*Exercise objective*
What is the count of lines in the listing below that hold the string "this"? Reply with that number alone.
★ ★ ★ ★ ★
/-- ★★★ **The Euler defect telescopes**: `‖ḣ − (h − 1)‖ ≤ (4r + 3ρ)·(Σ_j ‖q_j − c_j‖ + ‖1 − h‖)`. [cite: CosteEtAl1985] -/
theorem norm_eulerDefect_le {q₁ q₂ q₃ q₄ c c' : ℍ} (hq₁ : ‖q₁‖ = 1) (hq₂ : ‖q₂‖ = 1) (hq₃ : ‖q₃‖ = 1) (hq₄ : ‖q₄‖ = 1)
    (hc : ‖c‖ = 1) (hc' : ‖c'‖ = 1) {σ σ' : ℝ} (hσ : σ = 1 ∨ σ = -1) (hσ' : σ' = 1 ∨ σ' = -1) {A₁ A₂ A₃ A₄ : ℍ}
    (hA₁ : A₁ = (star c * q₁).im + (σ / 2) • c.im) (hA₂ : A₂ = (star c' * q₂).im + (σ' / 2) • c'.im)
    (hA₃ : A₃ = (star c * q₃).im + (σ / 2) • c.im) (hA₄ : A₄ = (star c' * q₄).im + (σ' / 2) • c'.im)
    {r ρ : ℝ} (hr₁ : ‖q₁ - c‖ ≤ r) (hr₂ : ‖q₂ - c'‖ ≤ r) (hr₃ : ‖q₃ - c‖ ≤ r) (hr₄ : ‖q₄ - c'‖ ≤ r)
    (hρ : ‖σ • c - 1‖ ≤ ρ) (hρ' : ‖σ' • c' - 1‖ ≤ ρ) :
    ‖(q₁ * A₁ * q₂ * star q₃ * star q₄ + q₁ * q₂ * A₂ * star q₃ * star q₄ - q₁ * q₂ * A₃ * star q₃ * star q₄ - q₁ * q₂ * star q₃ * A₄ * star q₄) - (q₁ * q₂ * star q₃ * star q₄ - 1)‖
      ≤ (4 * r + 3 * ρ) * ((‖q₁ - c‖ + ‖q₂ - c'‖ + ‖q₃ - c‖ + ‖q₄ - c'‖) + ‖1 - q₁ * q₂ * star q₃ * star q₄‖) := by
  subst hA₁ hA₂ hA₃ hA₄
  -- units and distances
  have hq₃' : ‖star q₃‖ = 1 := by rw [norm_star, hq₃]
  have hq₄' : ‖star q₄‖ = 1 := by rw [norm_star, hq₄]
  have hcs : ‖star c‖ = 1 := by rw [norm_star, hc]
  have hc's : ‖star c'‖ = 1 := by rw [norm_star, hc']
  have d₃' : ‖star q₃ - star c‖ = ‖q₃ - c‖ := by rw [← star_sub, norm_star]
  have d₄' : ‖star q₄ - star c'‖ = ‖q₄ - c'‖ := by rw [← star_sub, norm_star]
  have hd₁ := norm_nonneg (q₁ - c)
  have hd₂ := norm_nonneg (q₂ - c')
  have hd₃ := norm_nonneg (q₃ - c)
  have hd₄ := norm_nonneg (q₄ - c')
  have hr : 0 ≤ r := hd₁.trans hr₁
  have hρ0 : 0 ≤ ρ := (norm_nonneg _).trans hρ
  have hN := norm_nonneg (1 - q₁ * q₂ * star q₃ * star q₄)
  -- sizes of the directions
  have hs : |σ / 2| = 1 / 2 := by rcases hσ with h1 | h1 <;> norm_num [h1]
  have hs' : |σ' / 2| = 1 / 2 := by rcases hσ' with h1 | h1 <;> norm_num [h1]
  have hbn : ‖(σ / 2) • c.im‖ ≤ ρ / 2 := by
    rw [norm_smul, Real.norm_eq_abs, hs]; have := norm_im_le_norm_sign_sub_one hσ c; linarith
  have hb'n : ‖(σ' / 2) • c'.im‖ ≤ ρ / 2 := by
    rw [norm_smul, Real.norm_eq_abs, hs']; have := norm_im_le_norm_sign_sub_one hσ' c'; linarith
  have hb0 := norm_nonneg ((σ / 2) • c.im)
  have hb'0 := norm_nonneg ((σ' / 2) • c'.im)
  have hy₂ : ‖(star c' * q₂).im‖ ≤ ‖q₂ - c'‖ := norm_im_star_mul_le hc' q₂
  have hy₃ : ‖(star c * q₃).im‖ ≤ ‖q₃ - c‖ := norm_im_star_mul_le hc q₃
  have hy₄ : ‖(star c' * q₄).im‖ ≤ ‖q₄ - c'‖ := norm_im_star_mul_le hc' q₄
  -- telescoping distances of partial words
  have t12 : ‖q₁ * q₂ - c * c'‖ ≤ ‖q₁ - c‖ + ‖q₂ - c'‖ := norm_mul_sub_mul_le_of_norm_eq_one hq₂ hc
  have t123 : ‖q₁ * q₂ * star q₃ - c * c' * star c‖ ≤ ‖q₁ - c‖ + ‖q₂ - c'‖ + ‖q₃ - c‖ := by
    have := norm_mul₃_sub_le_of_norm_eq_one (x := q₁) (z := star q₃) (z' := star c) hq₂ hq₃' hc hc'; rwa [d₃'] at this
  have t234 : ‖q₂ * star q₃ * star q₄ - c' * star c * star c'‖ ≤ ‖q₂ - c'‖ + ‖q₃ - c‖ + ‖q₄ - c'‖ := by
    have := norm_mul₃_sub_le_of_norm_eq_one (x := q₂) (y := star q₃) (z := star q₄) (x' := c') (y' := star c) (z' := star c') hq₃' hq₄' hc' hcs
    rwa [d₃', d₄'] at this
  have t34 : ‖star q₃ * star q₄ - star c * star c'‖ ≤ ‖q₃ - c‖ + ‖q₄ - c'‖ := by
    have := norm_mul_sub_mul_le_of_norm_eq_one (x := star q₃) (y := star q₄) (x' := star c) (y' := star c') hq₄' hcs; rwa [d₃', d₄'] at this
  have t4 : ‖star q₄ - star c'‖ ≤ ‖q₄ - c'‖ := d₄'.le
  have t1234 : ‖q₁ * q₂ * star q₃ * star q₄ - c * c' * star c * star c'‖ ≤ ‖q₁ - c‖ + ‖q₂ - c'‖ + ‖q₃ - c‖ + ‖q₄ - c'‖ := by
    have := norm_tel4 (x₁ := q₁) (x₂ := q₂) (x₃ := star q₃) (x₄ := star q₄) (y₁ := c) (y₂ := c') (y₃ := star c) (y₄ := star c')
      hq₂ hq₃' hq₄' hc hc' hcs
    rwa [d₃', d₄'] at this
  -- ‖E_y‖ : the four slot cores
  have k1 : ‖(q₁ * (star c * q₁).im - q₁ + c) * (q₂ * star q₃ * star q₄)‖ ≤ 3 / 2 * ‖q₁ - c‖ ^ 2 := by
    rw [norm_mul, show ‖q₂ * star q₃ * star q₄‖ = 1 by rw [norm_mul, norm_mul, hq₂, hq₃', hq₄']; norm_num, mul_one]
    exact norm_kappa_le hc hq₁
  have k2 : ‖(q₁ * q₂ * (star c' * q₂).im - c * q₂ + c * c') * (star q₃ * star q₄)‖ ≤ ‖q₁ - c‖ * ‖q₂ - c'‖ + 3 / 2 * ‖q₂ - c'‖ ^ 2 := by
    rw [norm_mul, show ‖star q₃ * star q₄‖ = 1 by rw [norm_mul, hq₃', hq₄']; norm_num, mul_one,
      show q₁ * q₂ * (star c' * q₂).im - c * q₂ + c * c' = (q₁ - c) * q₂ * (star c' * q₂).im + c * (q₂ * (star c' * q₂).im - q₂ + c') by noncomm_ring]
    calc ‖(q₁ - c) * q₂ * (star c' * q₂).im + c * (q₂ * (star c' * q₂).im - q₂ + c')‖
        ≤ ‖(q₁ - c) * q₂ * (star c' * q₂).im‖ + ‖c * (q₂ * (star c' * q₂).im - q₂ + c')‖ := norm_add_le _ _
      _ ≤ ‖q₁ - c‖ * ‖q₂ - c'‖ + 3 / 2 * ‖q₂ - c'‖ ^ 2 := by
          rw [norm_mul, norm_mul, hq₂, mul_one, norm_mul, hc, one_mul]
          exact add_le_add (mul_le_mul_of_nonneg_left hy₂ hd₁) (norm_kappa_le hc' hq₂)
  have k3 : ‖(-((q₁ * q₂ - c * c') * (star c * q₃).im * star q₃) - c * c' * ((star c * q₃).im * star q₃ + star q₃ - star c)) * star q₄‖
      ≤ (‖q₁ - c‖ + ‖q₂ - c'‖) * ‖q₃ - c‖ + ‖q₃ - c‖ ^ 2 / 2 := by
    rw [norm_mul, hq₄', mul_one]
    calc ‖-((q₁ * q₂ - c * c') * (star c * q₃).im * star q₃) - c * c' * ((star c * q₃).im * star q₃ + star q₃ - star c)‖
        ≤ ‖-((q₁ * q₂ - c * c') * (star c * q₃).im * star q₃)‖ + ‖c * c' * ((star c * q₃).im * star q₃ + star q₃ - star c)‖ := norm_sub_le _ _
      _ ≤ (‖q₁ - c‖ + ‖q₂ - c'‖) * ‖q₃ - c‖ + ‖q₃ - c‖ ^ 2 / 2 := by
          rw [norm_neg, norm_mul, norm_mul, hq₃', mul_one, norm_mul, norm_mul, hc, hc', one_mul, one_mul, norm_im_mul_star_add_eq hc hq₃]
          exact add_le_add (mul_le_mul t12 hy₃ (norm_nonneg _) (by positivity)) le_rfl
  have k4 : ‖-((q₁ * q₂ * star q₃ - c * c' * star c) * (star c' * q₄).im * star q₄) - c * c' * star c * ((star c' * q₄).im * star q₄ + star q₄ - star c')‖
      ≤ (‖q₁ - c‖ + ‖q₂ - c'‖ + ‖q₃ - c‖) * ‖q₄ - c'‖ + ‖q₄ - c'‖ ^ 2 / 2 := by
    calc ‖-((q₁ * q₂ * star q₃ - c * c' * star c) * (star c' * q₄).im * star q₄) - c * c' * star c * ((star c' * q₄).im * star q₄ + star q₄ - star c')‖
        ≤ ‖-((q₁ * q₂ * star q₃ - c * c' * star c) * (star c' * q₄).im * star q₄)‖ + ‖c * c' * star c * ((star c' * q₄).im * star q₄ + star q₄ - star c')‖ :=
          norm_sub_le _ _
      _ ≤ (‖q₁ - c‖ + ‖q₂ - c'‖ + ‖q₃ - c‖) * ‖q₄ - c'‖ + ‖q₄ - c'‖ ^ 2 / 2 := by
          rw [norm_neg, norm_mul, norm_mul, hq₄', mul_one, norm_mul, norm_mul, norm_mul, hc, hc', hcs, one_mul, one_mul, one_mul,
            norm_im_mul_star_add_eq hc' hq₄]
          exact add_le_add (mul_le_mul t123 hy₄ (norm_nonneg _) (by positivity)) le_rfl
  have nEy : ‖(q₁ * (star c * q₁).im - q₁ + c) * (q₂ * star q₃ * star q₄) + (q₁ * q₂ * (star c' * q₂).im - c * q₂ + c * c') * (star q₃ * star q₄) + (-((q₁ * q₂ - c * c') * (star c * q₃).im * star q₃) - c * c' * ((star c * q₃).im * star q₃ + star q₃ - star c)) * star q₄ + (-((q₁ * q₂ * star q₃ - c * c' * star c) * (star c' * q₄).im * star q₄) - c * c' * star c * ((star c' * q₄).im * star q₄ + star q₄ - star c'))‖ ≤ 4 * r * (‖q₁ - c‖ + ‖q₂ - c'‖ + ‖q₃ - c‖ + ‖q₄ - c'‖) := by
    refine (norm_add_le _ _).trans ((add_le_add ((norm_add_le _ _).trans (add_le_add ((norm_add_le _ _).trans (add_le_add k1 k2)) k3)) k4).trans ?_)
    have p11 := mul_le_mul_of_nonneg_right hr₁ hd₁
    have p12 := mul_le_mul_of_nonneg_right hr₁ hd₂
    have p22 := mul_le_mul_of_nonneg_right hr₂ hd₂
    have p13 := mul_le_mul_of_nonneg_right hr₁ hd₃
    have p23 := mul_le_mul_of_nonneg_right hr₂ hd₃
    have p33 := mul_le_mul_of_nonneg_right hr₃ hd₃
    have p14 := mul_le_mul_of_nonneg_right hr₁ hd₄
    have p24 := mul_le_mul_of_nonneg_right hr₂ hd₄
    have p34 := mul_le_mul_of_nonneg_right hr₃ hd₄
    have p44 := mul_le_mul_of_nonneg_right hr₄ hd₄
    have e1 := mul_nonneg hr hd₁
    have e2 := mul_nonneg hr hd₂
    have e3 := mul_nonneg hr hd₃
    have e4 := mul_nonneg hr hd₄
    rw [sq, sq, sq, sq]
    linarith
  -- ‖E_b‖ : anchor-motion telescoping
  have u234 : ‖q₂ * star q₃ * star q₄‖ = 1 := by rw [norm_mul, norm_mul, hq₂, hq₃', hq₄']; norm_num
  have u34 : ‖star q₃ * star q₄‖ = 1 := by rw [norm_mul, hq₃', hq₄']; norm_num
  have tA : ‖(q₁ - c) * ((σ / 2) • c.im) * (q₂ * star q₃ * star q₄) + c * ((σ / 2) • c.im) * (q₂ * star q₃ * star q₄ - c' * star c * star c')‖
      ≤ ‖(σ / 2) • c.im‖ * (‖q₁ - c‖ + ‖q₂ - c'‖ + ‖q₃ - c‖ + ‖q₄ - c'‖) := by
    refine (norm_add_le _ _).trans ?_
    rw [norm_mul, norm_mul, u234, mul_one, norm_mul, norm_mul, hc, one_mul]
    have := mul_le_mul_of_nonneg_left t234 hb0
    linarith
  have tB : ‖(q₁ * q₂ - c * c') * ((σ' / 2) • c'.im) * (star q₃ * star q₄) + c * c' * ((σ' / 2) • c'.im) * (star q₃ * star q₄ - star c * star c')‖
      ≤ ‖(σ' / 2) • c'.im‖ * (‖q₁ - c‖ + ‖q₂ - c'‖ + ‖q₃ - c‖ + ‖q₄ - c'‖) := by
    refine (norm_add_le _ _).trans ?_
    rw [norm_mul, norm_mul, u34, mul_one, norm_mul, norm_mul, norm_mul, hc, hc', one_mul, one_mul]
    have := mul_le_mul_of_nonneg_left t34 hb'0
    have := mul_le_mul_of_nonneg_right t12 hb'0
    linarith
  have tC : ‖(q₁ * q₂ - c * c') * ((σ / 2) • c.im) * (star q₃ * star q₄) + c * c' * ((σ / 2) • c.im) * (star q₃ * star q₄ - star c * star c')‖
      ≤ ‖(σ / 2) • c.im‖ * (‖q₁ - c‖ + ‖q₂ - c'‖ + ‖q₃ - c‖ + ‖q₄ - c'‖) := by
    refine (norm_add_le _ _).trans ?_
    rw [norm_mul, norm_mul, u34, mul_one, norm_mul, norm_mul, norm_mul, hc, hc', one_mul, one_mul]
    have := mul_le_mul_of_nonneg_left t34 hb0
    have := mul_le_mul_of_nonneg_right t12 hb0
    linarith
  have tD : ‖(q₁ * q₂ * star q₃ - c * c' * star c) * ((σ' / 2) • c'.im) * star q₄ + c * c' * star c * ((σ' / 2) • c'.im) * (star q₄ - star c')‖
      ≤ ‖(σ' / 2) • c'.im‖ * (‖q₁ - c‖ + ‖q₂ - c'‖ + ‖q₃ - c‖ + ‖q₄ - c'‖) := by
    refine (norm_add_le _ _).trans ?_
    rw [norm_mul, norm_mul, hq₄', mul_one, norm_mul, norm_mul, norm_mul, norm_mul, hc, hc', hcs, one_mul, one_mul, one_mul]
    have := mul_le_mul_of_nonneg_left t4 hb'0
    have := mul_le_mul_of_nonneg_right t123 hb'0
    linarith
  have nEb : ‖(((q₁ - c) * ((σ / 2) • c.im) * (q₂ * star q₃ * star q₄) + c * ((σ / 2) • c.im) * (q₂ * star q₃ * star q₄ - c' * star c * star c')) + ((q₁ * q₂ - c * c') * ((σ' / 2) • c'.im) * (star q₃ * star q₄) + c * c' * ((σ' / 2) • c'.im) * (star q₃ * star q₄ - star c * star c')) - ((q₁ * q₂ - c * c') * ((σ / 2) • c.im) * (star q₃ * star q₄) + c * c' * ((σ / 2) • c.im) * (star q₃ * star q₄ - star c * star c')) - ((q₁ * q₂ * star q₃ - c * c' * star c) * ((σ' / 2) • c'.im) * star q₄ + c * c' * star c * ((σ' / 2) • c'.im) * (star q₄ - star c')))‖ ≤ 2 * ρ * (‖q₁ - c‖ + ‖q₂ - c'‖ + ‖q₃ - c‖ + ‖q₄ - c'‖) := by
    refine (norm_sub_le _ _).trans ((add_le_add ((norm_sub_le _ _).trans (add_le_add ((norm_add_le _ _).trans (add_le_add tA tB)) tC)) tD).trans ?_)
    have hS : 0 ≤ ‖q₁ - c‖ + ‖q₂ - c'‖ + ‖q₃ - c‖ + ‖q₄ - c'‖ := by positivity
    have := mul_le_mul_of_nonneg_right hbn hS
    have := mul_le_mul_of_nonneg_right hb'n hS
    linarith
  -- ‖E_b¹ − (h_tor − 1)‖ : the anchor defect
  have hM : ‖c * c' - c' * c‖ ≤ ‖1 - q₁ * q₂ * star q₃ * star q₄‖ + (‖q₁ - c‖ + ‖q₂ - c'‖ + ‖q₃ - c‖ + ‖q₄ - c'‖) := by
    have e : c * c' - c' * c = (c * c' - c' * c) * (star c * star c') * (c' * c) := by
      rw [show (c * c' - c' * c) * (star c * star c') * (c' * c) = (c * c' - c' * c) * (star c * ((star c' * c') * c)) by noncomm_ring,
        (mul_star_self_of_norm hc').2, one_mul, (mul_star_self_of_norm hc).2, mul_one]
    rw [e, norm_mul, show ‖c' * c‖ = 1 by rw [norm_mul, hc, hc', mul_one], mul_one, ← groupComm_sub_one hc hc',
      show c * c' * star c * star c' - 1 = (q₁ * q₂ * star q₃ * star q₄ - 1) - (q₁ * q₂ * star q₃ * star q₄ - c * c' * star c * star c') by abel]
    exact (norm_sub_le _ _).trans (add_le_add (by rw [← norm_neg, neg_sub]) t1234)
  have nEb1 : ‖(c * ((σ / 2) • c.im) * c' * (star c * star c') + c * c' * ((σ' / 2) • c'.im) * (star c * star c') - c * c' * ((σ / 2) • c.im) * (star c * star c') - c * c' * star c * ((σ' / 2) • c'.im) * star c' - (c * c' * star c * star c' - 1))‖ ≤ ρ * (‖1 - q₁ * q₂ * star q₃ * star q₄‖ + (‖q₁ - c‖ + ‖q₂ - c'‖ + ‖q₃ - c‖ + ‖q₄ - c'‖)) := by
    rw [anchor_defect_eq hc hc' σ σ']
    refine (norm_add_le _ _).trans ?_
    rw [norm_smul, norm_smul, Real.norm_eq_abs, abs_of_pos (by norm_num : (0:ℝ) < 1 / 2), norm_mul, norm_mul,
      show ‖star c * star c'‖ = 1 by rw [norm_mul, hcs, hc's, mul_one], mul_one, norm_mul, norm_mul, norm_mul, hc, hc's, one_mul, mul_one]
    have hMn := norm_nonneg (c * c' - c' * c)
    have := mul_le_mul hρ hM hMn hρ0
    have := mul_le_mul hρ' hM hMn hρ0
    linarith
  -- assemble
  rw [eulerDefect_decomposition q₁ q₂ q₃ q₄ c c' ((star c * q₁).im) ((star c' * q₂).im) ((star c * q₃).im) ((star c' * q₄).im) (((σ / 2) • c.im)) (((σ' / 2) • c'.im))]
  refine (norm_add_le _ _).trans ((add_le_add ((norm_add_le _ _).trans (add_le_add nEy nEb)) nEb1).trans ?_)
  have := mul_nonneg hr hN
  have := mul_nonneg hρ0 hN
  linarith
★ ★ ★ ★ ★
*Exercise result*
4